## Your objective
Output everything in the listing exactly.

## Recorded information

import Summits.ResolutionOfSingularities.ResolutionOfSingularities.Theorems.EquisingularLiftEquisingularLiftNatSubmaxLinN
import Summits.ResolutionOfSingularities.ResolutionOfSingularities.Theorems.EquisingularLiftEquisingularLiftBlowupModelTransport
import HarnessLib

/-!
# Crux `EquisingularLift` (stmt-ResolutionOfSingularities-15660), line `Sketch` (v10c): the OPEN residual's conclusion — a REGULAR BLOW-UP MODEL — for
# every integral hypersurface of `ℙ^{r+2}_k̄` of degree `d + 2` with the codimension-2 linear subspace `V(x_{r+1}, x_{r+2})` of multiplicity `d + 1`,
# in the CRUX'S OWN BINDER SHAPE `(H, ι)`, EVERY dimension, EVERY characteristic

[OURS · leafhand-res-equisingularlift-7 g0, 2026-08-31; cell `pub/decomp-res`] AI-produced, weaker than expert review; NOT a statement of any
manuscript; nothing here proves resolution of singularities in positive characteristic.  DEF-FREE helper (`--supports stmt-…-15660`); no `sorry`;
standard axioms; ZERO named hypotheses.

Bookkeeping over ✓ `SubmaxLinN.blowupModel_submaxLinN` (this generation: `V₊(Σ_{j≤r} x_j·A_j(x_{r+1},x_{r+2}) + C)` has a non-zero ideal sheaf
all of whose blow-ups are regular) and lh6 g2's transport ✓ `StrataSplit.blowupModel_of_range_eq` (p817268).

* ★★ `blowupModel_of_range_eq_submaxLinN` — for the crux's binders `ι : H ↪ ℙ^{r+2}_k` (closed immersion, `H` integral) with `range ι = V₊(F)`,
  `F = Σ_{j≤r} x_j·A_j(x_{r+1},x_{r+2}) + C(x_{r+1},x_{r+2})` prime (`A_j` binary forms of degree `d + 1` not all zero, `C` of degree `d + 2`,
  no common zero on `ℙ¹`), `k = k̄`: `∃ 𝔞 ≠ ⊥` on `H` with all blow-ups regular.  An ALL-DIMENSION (`r ≥ 0`, so ambient `ℙⁿ` for every `n ≥ 2`,
  in particular `n ≥ 5`), ALL-CHARACTERISTIC family of instances of the conclusion of `stub_blowupModel_ge_five` — next to the cones
  (✓ `blowupModel_of_range_eq_cone/linCone`), the quadrics and the large-characteristic rung.

Honest label: no registered stub closed; `stub_blowupModel_ge_five` stays OPEN.
-/

set_option linter.dupNamespace false -- mandated namespace `Summit.<Summit>.<Problem>` of this single-conjunct summit

noncomputable section

open CategoryTheory CategoryTheory.Limits AlgebraicGeometry TopologicalSpace
open MvPolynomial
open Literature.AlgebraicGeometry.Resolution
open Literature.AlgebraicGeometry.Motives Literature.AlgebraicGeometry.Motives.SmoothHypersurface
open Summit.ResolutionOfSingularities.ResolutionOfSingularities.Cruxes.EquisingularLiftNat.Sections

namespace Summit.ResolutionOfSingularities.ResolutionOfSingularities.Cruxes.EquisingularLift.StrataSplit

variable {k : Type} [Field k] [IsAlgClosed k] {r d : ℕ}

/-- ★★ **REGULAR BLOW-UP MODEL FOR EVERY INTEGRAL HYPERSURFACE OF `ℙ^{r+2}_k̄` WITH `V(x_{r+1}, x_{r+2})` OF MULTIPLICITY `≥ deg − 1`**, in the
crux's binder shape: `ι : H ↪ ℙ^{r+2}_k` a closed immersion, `H` integral, `range ι = V₊(F)` with
`F = Σ_{j≤r} x_j·A_j(x_{r+1},x_{r+2}) + C(x_{r+1},x_{r+2})` prime ⟹ `∃ 𝔞 ≠ ⊥` on `H` all of whose blow-ups are regular — every `r`, every
characteristic (✓ `SubmaxLinN.blowupModel_submaxLinN` + ✓ `blowupModel_of_range_eq`). [OURS · lh7] [cite: Hartshorne1977, II Cor. 5.16] -/
theorem blowupModel_of_range_eq_submaxLinN {H : Scheme.{0}} (ι : H ⟶ (projectiveSpace (r + 1 + 1) k).left) [IsClosedImmersion ι]
    [IsIntegral H] (A : Fin (r + 1) → MvPolynomial (Fin 2) k) (C : MvPolynomial (Fin 2) k)
    (hA : ∀ j, (A j).IsHomogeneous (d + 1)) (hC : C.IsHomogeneous (d + 2)) (F : MvPolynomial (Fin (r + 1 + 1 + 1)) k)
    (hF : F = ∑ j : Fin (r + 1), (X (j.castSucc.castSucc) : MvPolynomial (Fin (r + 1 + 1 + 1)) k) *
        rename (fun b : Fin 2 => (⟨r + 1 + b, by omega⟩ : Fin (r + 1 + 1 + 1))) (A j) +
      rename (fun b : Fin 2 => (⟨r + 1 + b, by omega⟩ : Fin (r + 1 + 1 + 1))) C)
    (hprime : Prime F) (hAne : ∃ j, A j ≠ 0)
    (hnc : ∀ v : Fin 2 → k, v ≠ 0 → ¬ ((∀ j, MvPolynomial.eval v (A j) = 0) ∧ MvPolynomial.eval v C = 0))
    (hrange : letI := MvPolynomial.gradedAlgebra (σ := Fin (r + 1 + 1 + 1)) (R := k)
      Set.range ι = {x : Proj (homogeneousSubmodule (Fin (r + 1 + 1 + 1)) k) | F ∈ x.asHomogeneousIdeal}) :
    ∃ 𝔞 : H.IdealSheafData, 𝔞 ≠ ⊥ ∧ ∀ (Z : Scheme.{0}) (π : Z ⟶ H), IsBlowup π 𝔞 → Scheme.IsRegular Z := by
  have hFh : F.IsHomogeneous (d + 2) := by
    rw [hF]
    exact SubmaxLinN.isHomogeneous_shape k A C hA hC
  exact blowupModel_of_range_eq ι F hFh hprime hrange
    (SubmaxLinN.blowupModel_submaxLinN k A C hA hC F hF hFh hprime hAne hnc)

end Summit.ResolutionOfSingularities.ResolutionOfSingularities.Cruxes.EquisingularLift.StrataSplit

end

## Output for this exercise
import Summits.ResolutionOfSingularities.ResolutionOfSingularities.Theorems.EquisingularLiftEquisingularLiftNatSubmaxLinN
import Summits.ResolutionOfSingularities.ResolutionOfSingularities.Theorems.EquisingularLiftEquisingularLiftBlowupModelTransport
import HarnessLib

/-!
# Crux `EquisingularLift` (stmt-ResolutionOfSingularities-15660), line `Sketch` (v10c): the OPEN residual's conclusion — a REGULAR BLOW-UP MODEL — for
# every integral hypersurface of `ℙ^{r+2}_k̄` of degree `d + 2` with the codimension-2 linear subspace `V(x_{r+1}, x_{r+2})` of multiplicity `d + 1`,
# in the CRUX'S OWN BINDER SHAPE `(H, ι)`, EVERY dimension, EVERY characteristic

[OURS · leafhand-res-equisingularlift-7 g0, 2026-08-31; cell `pub/decomp-res`] AI-produced, weaker than expert review; NOT a statement of any
manuscript; nothing here proves resolution of singularities in positive characteristic.  DEF-FREE helper (`--supports stmt-…-15660`); no `sorry`;
standard axioms; ZERO named hypotheses.

Bookkeeping over ✓ `SubmaxLinN.blowupModel_submaxLinN` (this generation: `V₊(Σ_{j≤r} x_j·A_j(x_{r+1},x_{r+2}) + C)` has a non-zero ideal sheaf
all of whose blow-ups are regular) and lh6 g2's transport ✓ `StrataSplit.blowupModel_of_range_eq` (p817268).

* ★★ `blowupModel_of_range_eq_submaxLinN` — for the crux's binders `ι : H ↪ ℙ^{r+2}_k` (closed immersion, `H` integral) with `range ι = V₊(F)`,
  `F = Σ_{j≤r} x_j·A_j(x_{r+1},x_{r+2}) + C(x_{r+1},x_{r+2})` prime (`A_j` binary forms of degree `d + 1` not all zero, `C` of degree `d + 2`,
  no common zero on `ℙ¹`), `k = k̄`: `∃ 𝔞 ≠ ⊥` on `H` with all blow-ups regular.  An ALL-DIMENSION (`r ≥ 0`, so ambient `ℙⁿ` for every `n ≥ 2`,
  in particular `n ≥ 5`), ALL-CHARACTERISTIC family of instances of the conclusion of `stub_blowupModel_ge_five` — next to the cones
  (✓ `blowupModel_of_range_eq_cone/linCone`), the quadrics and the large-characteristic rung.

Honest label: no registered stub closed; `stub_blowupModel_ge_five` stays OPEN.
-/

set_option linter.dupNamespace false -- mandated namespace `Summit.<Summit>.<Problem>` of this single-conjunct summit

noncomputable section

open CategoryTheory CategoryTheory.Limits AlgebraicGeometry TopologicalSpace
open MvPolynomial
open Literature.AlgebraicGeometry.Resolution
open Literature.AlgebraicGeometry.Motives Literature.AlgebraicGeometry.Motives.SmoothHypersurface
open Summit.ResolutionOfSingularities.ResolutionOfSingularities.Cruxes.EquisingularLiftNat.Sections

namespace Summit.ResolutionOfSingularities.ResolutionOfSingularities.Cruxes.EquisingularLift.StrataSplit

variable {k : Type} [Field k] [IsAlgClosed k] {r d : ℕ}

/-- ★★ **REGULAR BLOW-UP MODEL FOR EVERY INTEGRAL HYPERSURFACE OF `ℙ^{r+2}_k̄` WITH `V(x_{r+1}, x_{r+2})` OF MULTIPLICITY `≥ deg − 1`**, in the
crux's binder shape: `ι : H ↪ ℙ^{r+2}_k` a closed immersion, `H` integral, `range ι = V₊(F)` with
`F = Σ_{j≤r} x_j·A_j(x_{r+1},x_{r+2}) + C(x_{r+1},x_{r+2})` prime ⟹ `∃ 𝔞 ≠ ⊥` on `H` all of whose blow-ups are regular — every `r`, every
characteristic (✓ `SubmaxLinN.blowupModel_submaxLinN` + ✓ `blowupModel_of_range_eq`). [OURS · lh7] [cite: Hartshorne1977, II Cor. 5.16] -/
theorem blowupModel_of_range_eq_submaxLinN {H : Scheme.{0}} (ι : H ⟶ (projectiveSpace (r + 1 + 1) k).left) [IsClosedImmersion ι]
    [IsIntegral H] (A : Fin (r + 1) → MvPolynomial (Fin 2) k) (C : MvPolynomial (Fin 2) k)
    (hA : ∀ j, (A j).IsHomogeneous (d + 1)) (hC : C.IsHomogeneous (d + 2)) (F : MvPolynomial (Fin (r + 1 + 1 + 1)) k)
    (hF : F = ∑ j : Fin (r + 1), (X (j.castSucc.castSucc) : MvPolynomial (Fin (r + 1 + 1 + 1)) k) *
        rename (fun b : Fin 2 => (⟨r + 1 + b, by omega⟩ : Fin (r + 1 + 1 + 1))) (A j) +
      rename (fun b : Fin 2 => (⟨r + 1 + b, by omega⟩ : Fin (r + 1 + 1 + 1))) C)
    (hprime : Prime F) (hAne : ∃ j, A j ≠ 0)
    (hnc : ∀ v : Fin 2 → k, v ≠ 0 → ¬ ((∀ j, MvPolynomial.eval v (A j) = 0) ∧ MvPolynomial.eval v C = 0))
    (hrange : letI := MvPolynomial.gradedAlgebra (σ := Fin (r + 1 + 1 + 1)) (R := k)
      Set.range ι = {x : Proj (homogeneousSubmodule (Fin (r + 1 + 1 + 1)) k) | F ∈ x.asHomogeneousIdeal}) :
    ∃ 𝔞 : H.IdealSheafData, 𝔞 ≠ ⊥ ∧ ∀ (Z : Scheme.{0}) (π : Z ⟶ H), IsBlowup π 𝔞 → Scheme.IsRegular Z := by
  have hFh : F.IsHomogeneous (d + 2) := by
    rw [hF]
    exact SubmaxLinN.isHomogeneous_shape k A C hA hC
  exact blowupModel_of_range_eq ι F hFh hprime hrange
    (SubmaxLinN.blowupModel_submaxLinN k A C hA hC F hF hFh hprime hAne hnc)

end Summit.ResolutionOfSingularities.ResolutionOfSingularities.Cruxes.EquisingularLift.StrataSplit

end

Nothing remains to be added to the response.